When Python executes l.append(a), there's no assignment in sight, so we're referring to the current values of l and a. So if this is to have any effect on l at all, it can only do so by modifying the value that l refers to, and indeed it does. The append method of a list modifies the list by adding an item to the end. So after this our list value, which is still the same value stored to be the default argument of f1, has now had 5 (the current value of a) appended to it, and looks like [5].
Then we return l. But we've modified the default list, so it will affect any future calls. But also, we've returned the default list, so any other modifications to the value we returned will affect any future calls!
Now, consider f2:
def f2(a, b=1):
b = b + 1
return(a+b)
Here, as before, the value 1 is squirreled away somewhere to serve as the default value for b, and when we begin executing f2(5) call the name a will become bound to the argument 5, and the name b will become bound to the default value 1.
But then we execute the assignment statement. b appears on the left side of the assignment statement, so we're rebinding the name b. First Python works out b + 1, which is 6, then binds b to that value. Now b is bound to the value 6. But the default value for the function hasn't been affected: 1 is still 1!
Hopefully that's cleared things up. You really need to be able to think in terms of names which refer to values and can be rebound to point to different values, in order to understand Python.
It's probably also worth pointing out a tricky case. The rule I gave above (about assignment always binding names with no effect on the value, so if anything else affects a name it must do it by altering the value) are true of standard assignment, but not always of the "augmented" assignment operators like +=, -= and *=.
What these do unfortunately depends on what you use them on. In:
x += y
this normally behaves like:
x = x + y
i.e. it calculates a new value with and rebinds x to that value, with no effect on the old value. But if x is a list, then it actually modifies the value that x refers to! So be careful of that case.
In f1 you are storing the value in an array or better yet in Python a list where as in f2 your operating on the values passed. Thats my interpretation on it. I may be wrong
Other answers explain why this is happening, but I think there should be some discussion of what to do if you want to get new objects. Many classes have the method .copy() that allows you create copies. For instance, if we rewrite f1 as
def f1(a, l=[]):
new_l = l.copy()
new_l.append(a)
return(new_l)
then it will continue to return [1]no matter how many times we call it. There is also the library https://docs.python.org/3/library/copy.html for managing copies.

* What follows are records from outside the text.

import Literature.NumberTheory.EllipticCurves.CastellaGrossiSkinner2025.TwoLineEulerCharacteristic
import Literature.NumberTheory.EllipticCurves.CastellaGrossiSkinner2025.PerrinRiouMainConjectureProofs
import Literature.NumberTheory.EllipticCurves.CastellaGrossiSkinner2025.IsogenyInvariance
import Literature.NumberTheory.EllipticCurves.CastellaGrossiSkinner2025.GreenbergPAdicLFunction
import Literature.NumberTheory.EllipticCurves.CastellaGrossiLeeSkinner2022.AnticyclotomicControlTorsionFree
import Literature.NumberTheory.EllipticCurves.CastellaGrossiLeeSkinner2022.IMC2DivisibilityAndBDPValueFrame
import Literature.NumberTheory.EllipticCurves.KellerYin2024.AnomalousAnticyclotomicMainConjecture
import Literature.NumberTheory.EllipticCurves.NonvanishingTwistsBumpFriedbergHoffstein
import Literature.NumberTheory.EllipticCurves.Rank1Residual.X1MainConjecture
import Literature.NumberTheory.EllipticCurves.AtkinLehnerFrickeLevelProofs
import Literature.NumberTheory.EllipticCurves.AnalyticRankModularityProofs
import Literature.NumberTheory.EllipticCurves.YanZhu2026.GreenbergMainTheoremsAnyRootGuarded
import Literature.NumberTheory.EllipticCurves.YanZhu2026.GreenbergDivisibilityProofs
import Literature.NumberTheory.EllipticCurves.YanZhu2026.TwistGoodOrdinaryProofs
import Literature.NumberTheory.EllipticCurves.KatoRankBoundProofs
import Summits.BirchSwinnertonDyer.BirchSwinnertonDyer.Theorems.SmallImageMuTransferMuZeroCMKatzFrame
import Summits.BirchSwinnertonDyer.BirchSwinnertonDyer.Theorems.EisensteinPrimesTwoVariableGeneratorPair
import Summits.BirchSwinnertonDyer.BirchSwinnertonDyer.Theorems.SignedBaseChangeTwistPairGreenbergProductDivisibilityStubFrameData
import Summits.BirchSwinnertonDyer.Rank1Residual.X11b.KolyvaginHpointsAssembly
import Literature.NumberTheory.EllipticCurves.ZpExtensionUnitTwistProofs
import Literature.NumberTheory.EllipticCurves.ZpExtensionAnticyclotomicHoldsProofs
import Summits.BirchSwinnertonDyer.Rank1Residual.X1.GoodLatticeExists
import Summits.BirchSwinnertonDyer.Rank1Residual.X1.KellerYinGoodLattice
import Summits.BirchSwinnertonDyer.Rank1Residual.Partition.AnticyclotomicControlJSWEmbAt
import Literature.NumberTheory.EllipticCurves.IsogenyGroundFieldExtension
import Literature.NumberTheory.EllipticCurves.IsogenyMordellWeilRankProofs
import Literature.NumberTheory.EllipticCurves.SelmerCorankIsogenyProofs
import Literature.NumberTheory.EllipticCurves.IwasawaLeadingTermProofs
import Literature.NumberTheory.EllipticCurves.HeegnerPointsClassesProofs
import Literature.NumberTheory.EllipticCurves.HeegnerPointsRationalityGeneralLevelProofs
import Literature.NumberTheory.EllipticCurves.HeegnerPointsImaginaryQuadraticProofs
import Literature.NumberTheory.QuadraticFields.HeegnerCondition
import Literature.NumberTheory.EllipticCurves.Rubin1991.TwoVariableCMLines
import Literature.NumberTheory.EllipticCurves.AnticyclotomicRankinSelbergPAdicLFunction
import Literature.NumberTheory.EllipticCurves.ModularityVersionApProofs
import Literature.NumberTheory.EllipticCurves.ModularCurveManinSemistableBridgeProofs
import Summits.BirchSwinnertonDyer.BirchSwinnertonDyer.Theorems.SignedBaseChangeK2RDivisibilityDescent
import Literature.NumberTheory.EllipticCurves.IsogenySelmerInfty
import Literature.NumberTheory.EllipticCurves.GreenbergVatsal2000.GreenbergSelmerGroups
import Literature.NumberTheory.EllipticCurves.Castella2018.AnticyclotomicSelmerDualModuleFinite
import Literature.NumberTheory.EllipticCurves.IwasawaDualFunctorialityProofs
import Literature.NumberTheory.EllipticCurves.IsogenyDualProofs
import Literature.NumberTheory.EllipticCurves.Kato2004.DivisibilityInputsZetaLine
import Literature.NumberTheory.EllipticCurves.KatoDivisibilityColemanKernelSkeletonProofs
import Summits.BirchSwinnertonDyer.BirchSwinnertonDyer.Theorems.EisensteinPrimesMazurMCOnX1RankZeroInterludeSelmerIsogenyKernels
import HarnessLib.Audit.Tags
import HarnessLib

/-!
# Crux `MazurMCOnX1RankZero` (item stmt-BirchSwinnertonDyer-19035), line `interlude_with_torsion`: the CURRENCIES of the
# skeleton of record (v8) as tree definitions — `Theorems/…InterludeDefs`

Cell `bsd-eis` (host `run/shared/lean/pub/bsd-eis/`), LEAD `cruxlead-19035` (g0); `--supports` stmt-BirchSwinnertonDyer-19035.
A DEFINITIONS file (reviewed lane): the `Prop` currencies, the two structures `NodeHyp` / `FrameData` and the predicate `NodeConcl`
of the line's skeleton `Cruxes/MazurMCOnX1RankZero/Lines/interlude_with_torsion.lean` v8 (authors: LEAD bsd-line-x1-p2 for v7's three
currencies; ideator bsd-idea-11 g6–g15 for the split's currencies; verbatim), moved into the tree so that (i) the line's sorry-free
recomposition (frame existence, S1⁺ ⊕ GV, XI-elimination, ISO, Steps 2–3 core, the descent `K_∞⁺ → ℚ_∞`) can be landed as
Theorems files and the crux obtains a BY-NAME conditional closure in the tree whose hypotheses are token-identical to the five
registered stubs, and (ii) a registered stub whose signature is a currency NAME (`stub_residualGL1FinitenessOdd :
ResidualGL1FinitenessOdd`, `stub_roadBResidueP : RoadBResidueP`, …) can be closed by a Theorems file with that verbatim header.
NOTHING is asserted: every `def … : Prop` below is an obligation node (`@[conjecture]`: open in the tree — dischargeable only by a
theorem, never assumed elsewhere); one of them, `XGrIsogenyInvariantAwayFromP` (K2⁺-e), IS already a theorem of the tree in unfolded
form (`xGrIsogenyInvariantAwayFromP` of `Theorems/…InterludeSelmerIsogenyKernels.lean`; folded `_holds` in the companion proof file). `PublishedFacts` / `PublishedFactsII` are conjunctions of refereed Literature named
facts BY NAME (open in the tree only in the sense that their `_holds` theorems are not proved). No summit statement (BSD, Mazur's MC,
IMC2), no crux and no stub is proved by this file. Docstrings: the skeleton's, verbatim (long forms: the card
`Lines/interlude_stepsTwoThree_split_idea11g6.md` and the memos named there).
[cite: CastellaGrossiSkinner2025, §5 (Interlude), Prop. 4.2.1, Cor. 4.1.3, Prop. 2.4.5, Prop. 3.3.1, Prop. 3.2.3, Prop. 3.4.2, Thm. 7.2.3]
[cite: YanZhu2024MainConjNonCM, Thm. 3.9, Def. 3.11, Prop. 3.14] [cite: KellerYin2024, Thm. 3.0.8] [cite: KobayashiOta2020, Prop. 2.9]
[cite: GreenbergLNM1716, §1, §5 Prop. 5.10] [cite: PerrinRiou1989ASPM, Théorème (p. 349)] [cite: Wuthrich2014, Thm. 16]
-/

set_option linter.dupNamespace false
set_option autoImplicit false

noncomputable section

open scoped Classical MatrixGroups ModularForm

open CongruenceSubgroup WeierstrassCurve NumberField IsDedekindDomain Field
  Literature.NumberTheory.EllipticCurves Literature.NumberTheory.EllipticCurves.ModularForms
  Literature.NumberTheory.EllipticCurves.Rank1Residual Literature.NumberTheory.GaloisRepresentations
  Literature.NumberTheory.EllipticCurves.CyclotomicZp Literature.NumberTheory.EllipticCurves.Castella2018
  Literature.NumberTheory.QuadraticFields

namespace Summit.BirchSwinnertonDyer.BirchSwinnertonDyer.Theorems.InterludeWithTorsion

Also, if you're looping through the elements of a container and mutating them one by one, using comprehensions not only is more Pythonic, but can avoid the issue of mutating the original object. For instance, suppose we have the following code:
data = [1,2,3]
scaled_data = data
for i, value in enumerate(scaled_data):
scaled_data[i] = value/sum(data)
This will set scaled_data to [0.16666666666666666, 0.38709677419354843, 0.8441754916792739]; each time you set a value of scaled_data to the scaled version, you also change the value in data. If you instead have
data = [1,2,3]
scaled_data = [x/sum(data) for x in data]
this will set scaled_data to [0.16666666666666666, 0.3333333333333333, 0.5] because you're not mutating the original object but creating a new one.